Floodlights illuminated five or six stories of golden stone that glowed against the night sky. Square Norman towers stood sentinel at each corner, giving the manor a boxy look. There were no storybook turrets that I could see, but the crenelated tops of the walls and towers made it easy to imagine long-ago kilted archers defending the house against rival clans.

“The house nestles right up against the mountain,” Mac said as he saw the direction of my gaze. “She’s a right good old girl.”

I nodded, still mute with awe. I couldn’t tell how far the mansion stretched out behind. But judging by the distance to the hump of the mountain in the near distance, it had to be enormous.

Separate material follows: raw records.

/-!
# `Balaban1983to89.B9Thm34HolderInputGClauseUniformBlk` — [Balaban1985BackgroundPropagators] THEOREM 3.4 × THEOREM 3.3: THE MEMBERS (3.44) AND (3.45)
# (MIXED SECOND DIFFERENCES, INPUT HÖLDER NORM) FOR THE KERNEL-FREE CLAUSE's `G(U′U)`, CONSTANTS BEFORE THE LATTICE — `B9Thm34HolderInputGClauseUniformR1`
# WITH THE `C = Q′G′²Q′*`-LETTERS ON A GENERAL FINITE BLOCK CARRIER `(P, blkP, rep)` — the append-only twin and ★ ENDPOINT of R-Ker-4 (FILE 4 of 4;
# cell `pub-ymgap` N06 row 13: the theorem the Hölder frame members `B9SectBH1GStepAtLetters` ∕ `B9SectBE4H2GStepAtLetters` call; lit-balaban RULING
# #8 follow-up, r06 g68 INTENT 14:08Z): the one binder group `rep ∕ Qc ∕ Qcs ∕ Linv ∕ h348` (and the (3.57) letters, and the conclusion's `Tinv =
# C⁻¹(U′U)`) re-typed on any finite block carrier `P` with block map `blkP : P → 𝔅` and an injective block-compatible section `rep : P → S × ι`,
# (3.48) as a [4] (2.51) block majorant over `blkP`; SAME `a₁`, SAME `B`, SAME rates, every other binder and every conclusion verbatim

statement-level skeleton of published theorems with citation tags; proofs where landed; nothing here is a claim about the Yang–Mills mass gap

CITATION HEADER (lean-in-tree rule).  B9 = T. Bałaban, *Propagators for lattice gauge theories in a background field*, Commun. Math. Phys.
**99** (1985) 389–434 [Balaban1985BackgroundPropagators] (held `paper:balaban1985-cmp99-background-propagators`; journal page = PDF page + 388):
(3.44)–(3.45) p. 398 («|(∇_UG′(U)∇*_Uλ)(x)| ≦ B′₀(ε)(…)e^{−δ₀d(y,y′)}»); Thm 3.3 p. 399 («with λ replaced by J»; «the constants … do not depend on the
sequence {Ω_j}»); Thm 3.4 p. 400; (3.40)–(3.43) pp. 397–398; p. 403 l. 8–12; Thm 3.2 (3.48) p. 398; (3.76)–(3.77) pp. 405–406; (3.80)–(3.81) p. 406,
(3.82)–(3.86) p. 407; (3.19) p. 393, (3.21)/(3.24)/(3.25) p. 394; (3.57) p. 401; (3.35)/(3.37) p. 396.  [4] = [Balaban1984PropagatorsII] Lemma 2.1
p. 234, (2.51)–(2.55) p. 232, (2.66) p. 234.  Cell `lit-balaban`, seat r06 gen 68 (author lineage of FILES 57-G∕58; R-Ker-4 FILE 4 of 4); rows
B9.Thm3.4 × B9.Thm3.3 × B9.Eq3.44 × B9.Thm3.2.

WHY THIS FILE / WHAT IS PROVED (0 `def`, 0 sorry, 0 new named facts; standard axioms).  See `B9Thm34HolderInputGClauseUniformR1` (header) for the
mathematics and `B9Thm34GUniformBlk` ∕ `B9Thm34InvBlk` for the carrier repair.
* **`thm34_G_holderInput_clause_uniform_blk`** — `B9Thm34HolderInputGClauseUniformR1.thm34_G_holderInput_clause_uniform` VERBATIM (quantifiers,
  `a₁`, `B`, rates, every conclusion) except: after Theorem 3.1's binders the section is `{P : Type} [Fintype P] [DecidableEq P] (blkP : P → g.Site)
  (rep : P → S × ι) (hrep : ∀ p, blk (rep p).1 = blkP p) (hinj : Function.Injective rep)`; `Qc`, `Qcs`, `Linv`, `Qc'`, `Fc`, `Qcs'`, `Fcs` typed on
  `P`, block-local between `blk ∘ Prod.fst` and `blkP`; `h348 : HasMajorant blkP Linv (B₁(Lʲη)⁻⁴e^{−δ₀d})`; `Tinv : Module.End ℝ (P → ℝ)`.
PROOF.  `B9Thm34HolderInputGClauseUniformR1`'s proof verbatim with `thm34_G_clause_uniform` ↦ `B9Thm34GUniformBlk.thm34_G_clause_uniform_blk`,
`thm34_G_holder_clause_uniform` ↦ FILE 3 `B9Thm34HolderGClauseUniformBlk.thm34_G_holder_clause_uniform_blk`, `exists_threshold_pOne_uniform` ↦ FILE 2
`B9Thm34POneUniformBlk.exists_threshold_pOne_uniform_blk`; `B9Thm34HolderInputG`'s devices are site-side (carrier-free) and USED BY NAME unchanged.

HONEST SCOPE / NOT CLAIMED.  As `B9Thm34HolderInputGClauseUniformR1`; the ONLY difference is the block carrier of the `C`-letters; the scalar
statement is the special case `P := g.Site`, `blkP := id`; kept, not edited.  Nothing of [B9] asserted; no row head changes; NOT a node discharge;
nothing continuum ∕ OS ∕ mass-gap ∕ Clay.

RELATED IN THE TREE, NOT DUPLICATED (2026-08-28: `rg 'holderInput_clause_uniform_blk|HolderInputGClauseUniformBlk'` over `Literature/` = ∅):
`B9Thm34HolderInputGClauseUniformR1` ∕ FILE 57-G∕58 (scalar carrier; kept — importers `B9SectBH1GStepAtLetters`, `B9SectBE4H2GStepAtLetters`), R-Ker-2
`B9Thm34GUniformBlk`, FILES 2/3 of R-Ker-4, `B9Thm34HolderInputG` devices USED BY NAME; no existing module modified.
-/

noncomputable section

namespace Literature.MathematicalPhysics.QuantumFieldTheory.Balaban1983to89.B9Thm34HolderInputGClauseUniformBlk

open NormedSpace Complex
open Literature.MathematicalPhysics.QuantumFieldTheory.Balaban1983to89
open Literature.MathematicalPhysics.QuantumFieldTheory.Balaban1983to89.B6RandomWalk (HasMajorant BlockSupp hasMajorant_mono Triangle254 Ineq261
  blockPiece sum_blockPiece blockSupp_blockPiece hasMajorant_add)
open Literature.MathematicalPhysics.QuantumFieldTheory.Balaban1983to89.B6RandomWalkHom (HasMajorantHom)
open Literature.MathematicalPhysics.QuantumFieldTheory.Balaban1983to89.B6RandomWalkSection (secExt secRes secConj)
open Literature.MathematicalPhysics.QuantumFieldTheory.Balaban1983to89.B9Thm34Ext (toB6)
open Literature.MathematicalPhysics.QuantumFieldTheory.Balaban1983to89.B9Ineq347 (ScaleTransfer)
open Literature.MathematicalPhysics.QuantumFieldTheory.Balaban1983to89.B9Eq386Neumann (vTotal vThree pTwo deltaA eq384_sub)
open Literature.MathematicalPhysics.QuantumFieldTheory.Balaban1983to89.B9Eq39Adjoint
open Literature.MathematicalPhysics.QuantumFieldTheory.Balaban1983to89.B9Eq369Small (Through)
open Literature.MathematicalPhysics.QuantumFieldTheory.Balaban1983to89.B9Eq372Locality (stBonds)
open Literature.MathematicalPhysics.QuantumFieldTheory.Balaban1983to89.B9Eq352DivForm (tauF tauB)
open Literature.MathematicalPhysics.QuantumFieldTheory.Balaban1983to89.B9Eq352DivFormLetters
open Literature.MathematicalPhysics.QuantumFieldTheory.Balaban1983to89.B9Eq352GradLetters (diffLetter)
open Literature.MathematicalPhysics.QuantumFieldTheory.Balaban1983to89.B9Eq371GradLetters (bT bU zeroLetter V1Letter)
open Literature.MathematicalPhysics.QuantumFieldTheory.Balaban1983to89.B9Eq375GradLetters (zeroLetter₂ V1Letter₂)
open Literature.MathematicalPhysics.QuantumFieldTheory.Balaban1983to89.B9Eq372RemLetters
open Literature.MathematicalPhysics.QuantumFieldTheory.Balaban1983to89.B9Eq382V3Letters
open Literature.MathematicalPhysics.QuantumFieldTheory.Balaban1983to89.B9Eq376POneLetters (conjHom gradLin divLin eq376_concrete)
open Literature.MathematicalPhysics.QuantumFieldTheory.Balaban1983to89.B9Eq360Vprime (gPrimeExtEnd)
open Literature.MathematicalPhysics.QuantumFieldTheory.Balaban1983to89.B9Eq360VprimeLetters (vPrimeConc)
open Literature.MathematicalPhysics.QuantumFieldTheory.Balaban1983to89.B9Ineq385VG (kappa383 kappa383_nonneg ineq383_op)
open Literature.MathematicalPhysics.QuantumFieldTheory.Balaban1983to89.B9Ineq385V3Concrete (cV385 cV0_nonneg cV385_nonneg)
open Literature.MathematicalPhysics.QuantumFieldTheory.Balaban1983to89.B9Ineq385Kernel (exp_rate_mono)
open Literature.MathematicalPhysics.QuantumFieldTheory.Balaban1983to89.B9Ineq366CPrime (conv_le scaleTransfer_one hasMajorant_rate_mono)
open Literature.MathematicalPhysics.QuantumFieldTheory.Balaban1983to89.B9Thm34GKernelFinal (exists_bound_of_continuousAt)
open Literature.MathematicalPhysics.QuantumFieldTheory.Balaban1983to89.B9Thm34GUniformBlk (thm34_G_clause_uniform_blk)
open Literature.MathematicalPhysics.QuantumFieldTheory.Balaban1983to89.B9Thm34HolderGClauseUniformBlk (thm34_G_holder_clause_uniform_blk)
open Literature.MathematicalPhysics.QuantumFieldTheory.Balaban1983to89.B9Thm34POneUniformBlk (exists_threshold_pOne_uniform_blk)
open Literature.MathematicalPhysics.QuantumFieldTheory.Balaban1983to89.B9Thm34HolderInputG (abs_apply_le_sum_of_profile norm_apply_le_sum_of_profile
  abs_apply_le_of_profile_decay norm_apply_le_of_profile_decay resolvent_right vTotal_apply_profile resolvent_right_Ds input344_of_inverse
  input345_of_inverse)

Inside, the house was dark and silent. Only the soft glow of wall sconces set between grim-faced ancestors lit our way as we trudged up two flights of wide, carpeted steps. The scents of stone, lemon polish, and musty drapes cascaded over us as I followed Mac’s knobby shoulders down a narrow hallway.

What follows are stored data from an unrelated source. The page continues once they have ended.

/-! ## §3. Rational points: large simple pole primes ⇒ the genuine datum is all-tame and shallow ⇒ S_H INHABITED -/

/-- **INHABITED S_H AT EVERY GENUINE Θ-VOLUME DATUM OVER A RATIONAL POINT WITH LARGE SIMPLE POLES.** `λ ∈ ℚ`; suppose every place `u` of `ℚ`
with `p_u ∉ {2, l}` at which `j(λ)` has a pole has `60·l + 2 ≤ p_u` and `ord_u j(λ) ≥ −2`. Then for EVERY `T : Cor22.ThetaVolumeDatumAt (ratPoint λ) l`
the hull-level clause `Cor312Vol.PilotKummerCompatHull` at the genuine sharp setting over `T.K` (CHOSEN realising ideles, PINNED reading — the
per-datum object of `hSHw`/`hSHwBad`) HOLDS for every choice of the free context binders and Kummer datum: every bad place `w` lies over such a
`u` ((P5) choice + `ord_jE_neg`), every place over `p_u` has `e ∣ 60·l ≤ p_u − 2` (abc-iut-W-neg-1), and `ord_w(q) = e(w|u)·(−ord_u j(λ)) ≤ 2·e(w|p_u)`.
[cite: Mochizuki2012, IUTchIV Cor. 2.2 (ii) proof (P5) p. 46; IUTchIII Cor. 3.12 Step (xi-f) p. 184] [claim: Mochizuki2012, status: disputed] -/
theorem GenuineK.pilotKummerCompatHull_chosen_ratPoint_of_tame_shallow {q : ℚ} {l : ℕ}
    (T : Cor22.ThetaVolumeDatumAt (ratPoint q) l)
    (H : ∀ u : HeightOneSpectrum (𝓞 ℚ), Rat.HeightOneSpectrum.natGenerator u ≠ 2 → Rat.HeightOneSpectrum.natGenerator u ≠ l →
      ord ℚ u (Cor22.jInv q) < 0 → 60 * l + 2 ≤ Rat.HeightOneSpectrum.natGenerator u ∧ -2 ≤ ord ℚ u (Cor22.jInv q)) :
    letI := T.instFieldF; letI := T.instNumberFieldF; letI := T.instAlgebraF; letI := T.instFieldK
    letI := T.instNumberFieldK; letI := T.instAlgebraK; letI := T.instFieldFbar; letI := T.instAlgebraFbar
    letI := T.instAlgebraKFbar; letI := T.instIsElliptic
    ∀ (M : Type) [Field M] [NumberField M]
      (archPk : ∀ (j : (thetaIndex (pilotDataOfK T.D T.K)).Label) (vQ : (thetaIndex (pilotDataOfK T.D T.K)).VQ),
        Set ((logShellsDH (pilotDataOfK T.D T.K) (analyticLogv T.K)).Packet j vQ))
      (archSub : ∀ (j : (thetaIndex (pilotDataOfK T.D T.K)).Label) (v : (thetaIndex (pilotDataOfK T.D T.K)).V),
        Set ((logShellsDH (pilotDataOfK T.D T.K) (analyticLogv T.K)).Packet j ((thetaIndex (pilotDataOfK T.D T.K)).over v)))
      (Ψ : ℤ → ∀ v : (thetaIndex (pilotDataOfK T.D T.K)).V, v ∈ (thetaIndex (pilotDataOfK T.D T.K)).Vbad →
        Set ((logShellsDH (pilotDataOfK T.D T.K) (analyticLogv T.K)).StarPacket v))
      (act : ℤ → ∀ v : (thetaIndex (pilotDataOfK T.D T.K)).V, v ∈ (thetaIndex (pilotDataOfK T.D T.K)).Vbad →
        (logShellsDH (pilotDataOfK T.D T.K) (analyticLogv T.K)).StarPacket v →
          Module.End ℚ ((logShellsDH (pilotDataOfK T.D T.K) (analyticLogv T.K)).StarPacket v))
      (Mmod : ℤ → ∀ j : (thetaIndex (pilotDataOfK T.D T.K)).LabelStar, Set ((logShellsDH (pilotDataOfK T.D T.K) (analyticLogv T.K)).GlobalPacket j.1))
      (region : ℤ → ∀ j : (thetaIndex (pilotDataOfK T.D T.K)).LabelStar, FinDivisor M → ∀ vQ : (thetaIndex (pilotDataOfK T.D T.K)).VQ,
        Set ((logShellsDH (pilotDataOfK T.D T.K) (analyticLogv T.K)).Packet j.1 vQ))
      (frobAdm : ℤ → ℤ → ∀ (j : (thetaIndex (pilotDataOfK T.D T.K)).Label) (vQ : (thetaIndex (pilotDataOfK T.D T.K)).VQ),
        Set ((logShellsDH (pilotDataOfK T.D T.K) (analyticLogv T.K)).Packet j vQ) → Prop)
      (frobLogvol : ℤ → ℤ → ∀ (j : (thetaIndex (pilotDataOfK T.D T.K)).Label) (vQ : (thetaIndex (pilotDataOfK T.D T.K)).VQ),
        Set ((logShellsDH (pilotDataOfK T.D T.K) (analyticLogv T.K)).Packet j vQ) → ℝ)
      (frobΨ : ℤ → ℤ → ∀ v : (thetaIndex (pilotDataOfK T.D T.K)).V, v ∈ (thetaIndex (pilotDataOfK T.D T.K)).Vbad →
        Set ((logShellsDH (pilotDataOfK T.D T.K) (analyticLogv T.K)).StarPacket v))
      (frobMmod : ℤ → ℤ → ∀ j : (thetaIndex (pilotDataOfK T.D T.K)).LabelStar, Set ((logShellsDH (pilotDataOfK T.D T.K) (analyticLogv T.K)).GlobalPacket j.1))
      (unitImage : ℤ → ℤ → ℕ → ∀ (j : (thetaIndex (pilotDataOfK T.D T.K)).Label) (vQ : (thetaIndex (pilotDataOfK T.D T.K)).VQ),
        Set ((logShellsDH (pilotDataOfK T.D T.K) (analyticLogv T.K)).Packet j vQ))
      (ballImage : ℤ → ℤ → ∀ (j : (thetaIndex (pilotDataOfK T.D T.K)).Label) (vQ : (thetaIndex (pilotDataOfK T.D T.K)).VQ),
        Set ((logShellsDH (pilotDataOfK T.D T.K) (analyticLogv T.K)).Packet j vQ))
      (thetaDiv : ℤ → ℤ → LgpDivisor M (thetaIndex (pilotDataOfK T.D T.K)).lstar)
      (n : ℤ) {HT : Type} {LogLink : HT → HT → Type} {IsFull : ∀ {s t : HT}, LogLink s t → Prop}
      (lat : LGPGaussianLogThetaLattice LogLink IsFull)
      {Frd : Type} {IsoF : Frd → Frd → Type} {Ob : Frd → Type} {realify : Frd → Frd} {Strip : Type}
      {IsoS : Strip → Strip → Type} {Mv : ∀ v : (thetaIndex (pilotDataOfK T.D T.K)).V, v ∈ (thetaIndex (pilotDataOfK T.D T.K)).Vbad → Type}
      [∀ v h, Monoid (Mv v h)]
      (sig : GlobalLGPFrobenioidSignature (thetaIndex (pilotDataOfK T.D T.K)).lstar (thetaIndex (pilotDataOfK T.D T.K)).V
        (· ∈ (thetaIndex (pilotDataOfK T.D T.K)).Vbad) Frd IsoF Ob realify Strip IsoS Mv)
      (split : SplittingMonoids Mv) {ObΔ : Type} {N : ∀ v : (thetaIndex (pilotDataOfK T.D T.K)).V, v ∈ (thetaIndex (pilotDataOfK T.D T.K)).Vbad → Type}
      [∀ v h, Monoid (N v h)] (qData : QPilotData ObΔ N)
      (qK : ∀ v : (thetaIndex (pilotDataOfK T.D T.K)).V, v ∈ (thetaIndex (pilotDataOfK T.D T.K)).Vbad →
        Set ((logShellsDH (pilotDataOfK T.D T.K) (analyticLogv T.K)).StarPacket v)),
      Cor312Vol.PilotKummerCompatHull
          (LatticeSituation.ofShells (logShellsDH (pilotDataOfK T.D T.K) (analyticLogv T.K)) M archPk archSub
            (summandPiecesPr (pilotDataOfK T.D T.K) (logvAnalytic_analyticLogv (F := T.K))).Adm
            (summandPiecesPr (pilotDataOfK T.D T.K) (logvAnalytic_analyticLogv (F := T.K))).logvol Ψ act Mmod region frobAdm frobLogvol frobΨ
            frobMmod unitImage ballImage thetaDiv)
          (settingPrVolSharp (pilotDataOfK T.D T.K) (logvAnalytic_analyticLogv (F := T.K)) M archPk archSub Ψ act Mmod region n lat sig split qData
            (exists_realising_qIdeles_pilotDataOfK T.D).choose (exists_realising_thetaIdeles_pilotDataOfK T.D).choose
            (exists_realising_qIdeles_pilotDataOfK T.D).choose_spec.1 (exists_realising_qIdeles_pilotDataOfK T.D).choose_spec.2.1)
          (fun _ => Cor312.Setting.qRegion
            (settingPrVolSharp (pilotDataOfK T.D T.K) (logvAnalytic_analyticLogv (F := T.K)) M archPk archSub Ψ act Mmod region n lat sig split qData
              (exists_realising_qIdeles_pilotDataOfK T.D).choose (exists_realising_thetaIdeles_pilotDataOfK T.D).choose
              (exists_realising_qIdeles_pilotDataOfK T.D).choose_spec.1 (exists_realising_qIdeles_pilotDataOfK T.D).choose_spec.2.1)) qK := by
  classical
  letI := T.instFieldF; letI := T.instNumberFieldF; letI := T.instAlgebraF; letI := T.instFieldK
  letI := T.instNumberFieldK; letI := T.instAlgebraK; letI := T.instFieldFbar; letI := T.instAlgebraFbar
  letI := T.instAlgebraKFbar; letI := T.instIsElliptic
  intro M _ _ archPk archSub Ψ act Mmod region frobAdm frobLogvol frobΨ frobMmod unitImage ballImage thetaDiv n HT LogLink IsFull lat
    Frd IsoF Ob realify Strip IsoS Mv _ sig split ObΔ N _ qData qK
  set X := pilotDataOfK T.D T.K with hXdef
  have hl5 : 5 ≤ l := T.D.five_le_l
  -- `j(E) = j(λ)` read in `K`
  have hjF : T.E.j = ((Cor22.jInv q : ℚ) : T.F) := by rw [T.j_eq]; exact eq_ratCast _ _
  have hjK : algebraMap T.F T.K T.E.j = algebraMap ℚ T.K (Cor22.jInv q) := by rw [hjF, map_ratCast, eq_ratCast]
  -- a BAD place `w | p` lies over a place `u` of `ℚ` with `p_u = p ∉ {2, l}` and `ord_u j(λ) < 0`
  have key : ∀ (pp : Nat.Primes) (w : (thetaIndex X).Fibre (.inr pp)),
      haveI : Fact (pp : ℕ).Prime := ⟨pp.2⟩
      placeOf X pp.1 w ∈ X.S → (pp : ℕ) ≠ 2 ∧ (pp : ℕ) ≠ l ∧ ord ℚ (finBelow ℚ T.K (placeOf X pp.1 w)) (Cor22.jInv q) < 0 := by
    intro pp w hw
    haveI : Fact (pp : ℕ).Prime := ⟨pp.2⟩
    have hv : FinitePlace.mk (finBelow T.F T.K (placeOf X pp.1 w)) ∈ T.D.VFbad := (mem_pilotDataOfK_S_iff T.D T.K _).mp hw
    obtain ⟨h2l, -⟩ := (T.isP5Choice _).mp hv
    have hpv : ((pp : ℕ) : 𝓞 T.F) ∈ (finBelow T.F T.K (placeOf X pp.1 w)).asIdeal := by
      change ((pp : ℕ) : 𝓞 T.F) ∈ Ideal.comap (algebraMap (𝓞 T.F) (𝓞 T.K)) (placeOf X pp.1 w).asIdeal
      rw [Ideal.mem_comap, map_natCast]
      exact natCast_mem_placeOf X pp.1 w
    have hne : ∀ p' ∈ ({2, l} : Finset ℕ), (pp : ℕ) ≠ p' := by
      intro p' hp' heq
      refine h2l p' hp' ?_
      rw [FinitePlace.maximalIdeal_mk, ← heq]
      exact hpv
    refine ⟨hne 2 (by simp), hne l (by simp), ?_⟩
    have hneg := X.ord_jE_neg _ hw
    rw [show X.jE = algebraMap T.F T.K T.E.j from rfl, hjK, Cor22.ord_algebraMap_neg_iff] at hneg
    exact hneg
  refine GenuineK.pilotKummerCompatHull_chosen_of_tame_shallow T.D M archPk archSub Ψ act Mmod region frobAdm frobLogvol frobΨ frobMmod
    unitImage ballImage thetaDiv n lat sig split qData qK ?_ ?_
  · -- all-tame: the LOCAL-TYPE LEMMA over every prime below a bad place
    rintro pp x ⟨w, hw⟩
    haveI : Fact (pp : ℕ).Prime := ⟨pp.2⟩
    obtain ⟨h2, hl, hneg⟩ := key pp w hw
    have hgen := natGenerator_finBelow_placeOf T.D pp w
    obtain ⟨h60, -⟩ := H _ (by rw [hgen]; exact h2) (by rw [hgen]; exact hl) hneg
    rw [hgen] at h60
    refine ⟨by omega, ?_⟩
    have hpole : ∀ v : HeightOneSpectrum (𝓞 ℚ), Rat.HeightOneSpectrum.natGenerator v = (pp : ℕ) → ord ℚ v (Cor22.jInv q) < 0 := by
      intro v hv
      have hvu : v = finBelow ℚ T.K (placeOf X pp.1 w) := natGenerator_injective (hv.trans hgen.symm)
      rw [hvu]
      exact hneg
    obtain ⟨hdvd, -⟩ := GenuineK.absRamificationIdx_kOf_dvd_ratPoint T pp h2 (by omega) (by omega) hl hpole x
    have heq : absRamificationIdx (pp : ℕ) (kOf X pp.1 x) = (placeOf X pp.1 x).asIdeal.ramificationIdx ℤ :=
      absRamificationIdx_rescaledCompletion T.K (pp : ℕ) (placeOf X pp.1 x) (natCast_mem_placeOf X pp.1 x)
    rw [heq] at hdvd
    have hle : (placeOf (pilotDataOfK T.D T.K) pp.1 x).asIdeal.ramificationIdx ℤ ≤ 60 * l := Nat.le_of_dvd (by omega) hdvd
    have hp2' : 60 * l + 2 ≤ (pp : ℕ) := h60
    omega
  · -- shallow: `e(w|v)·ord_v(q_v) = ord_w(q) = e(w|u)·(−ord_u j(λ)) ≤ 2·e(w|u) = 2·e(w|p)`
    intro pp w hw
    haveI : Fact (pp : ℕ).Prime := ⟨pp.2⟩
    obtain ⟨h2, hl, hneg⟩ := key pp w hw
    have hgen := natGenerator_finBelow_placeOf T.D pp w
    obtain ⟨-, hord2⟩ := H _ (by rw [hgen]; exact h2) (by rw [hgen]; exact hl) hneg
    set w' := placeOf X pp.1 w with hw'
    set u := finBelow ℚ T.K w' with hu
    -- `ordq w' = e(w'|v)·ord_v(q_v)` (ℤ) and `ordq w' = −ord_{w'}(j_E) = −e(w'|u)·ord_u j(λ)`
    have h1 : X.ordq w' = ((finBelow T.F T.K w').asIdeal.ramificationIdx' w'.asIdeal : ℤ) * (qParamOrd T.E (finBelow T.F T.K w') : ℤ) :=
      ordq_pilotDataOfK T.D T.K hw
    have h2' : X.ordq w' = -((u.asIdeal.ramificationIdx' w'.asIdeal : ℤ) * ord ℚ u (Cor22.jInv q)) := by
      unfold PilotData.ordq
      rw [show X.jE = algebraMap T.F T.K T.E.j from rfl, hjK, Cor22.ord_algebraMap_eq]
    -- `e(w'|p) = e(w'|u)·ord_u(p) = e(w'|u)`
    have h3 : ((w'.asIdeal.ramificationIdx ℤ : ℕ) : ℤ) = (u.asIdeal.ramificationIdx' w'.asIdeal : ℤ) := by
      have h := Cor22.ord_natCast_eq_ramIdx (pp : ℕ) w' (placeOf_mem X pp.1 w)
      rw [ramIdx_eq T.K w', show ((pp : ℕ) : T.K) = algebraMap ℚ T.K ((pp : ℕ) : ℚ) from (map_natCast (algebraMap ℚ T.K) pp).symm,
        Cor22.ord_algebraMap_eq, ord_rat_finBelow_placeOf_eq_one T.D pp w, mul_one] at h
      exact h.symm
    have he0 : (0 : ℤ) ≤ (u.asIdeal.ramificationIdx' w'.asIdeal : ℤ) := by positivity
    have hZ : ((finBelow T.F T.K w').asIdeal.ramificationIdx' w'.asIdeal : ℤ) * (qParamOrd T.E (finBelow T.F T.K w') : ℤ) ≤
        2 * ((w'.asIdeal.ramificationIdx ℤ : ℕ) : ℤ) := by
      rw [← h1, h2', h3]
      nlinarith
    exact_mod_cast hZ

Only a small bedside lamp lit the room where Mac deposited me and my bags. With a groan, he laid my suitcase on a nearby table before pointing out a thermos and covered plate. “My Moira wanted to wait up for ye,” he said. “But I told her we’d be sore late getting in. Still I swear she’ll take a broom to these old bones if ye don’t eat at least two of her famous jam sandwiches.”

At my very-polite thanks, his grin widened, making his small blue eyes disappear into a fan of wrinkles. “Aw, Lass,” he said, “You’ve had a hard row to hoe. But it’s right pleased we are to have you here. Now, you get yourself some sleep. The others will be rarin’ to meet ye come the morn.”

Still druggy and exhausted, I climbed up the three wooden steps to the bed and, fully clothed, passed clean out.

The clack of footsteps woke me the next morning. I cracked one crusty eyelid to see that pearly dawn light now puddled on the floor of my new bedroom, brightening as I watched. Groaning, I glanced at the ornate bronze clock on my bedside table.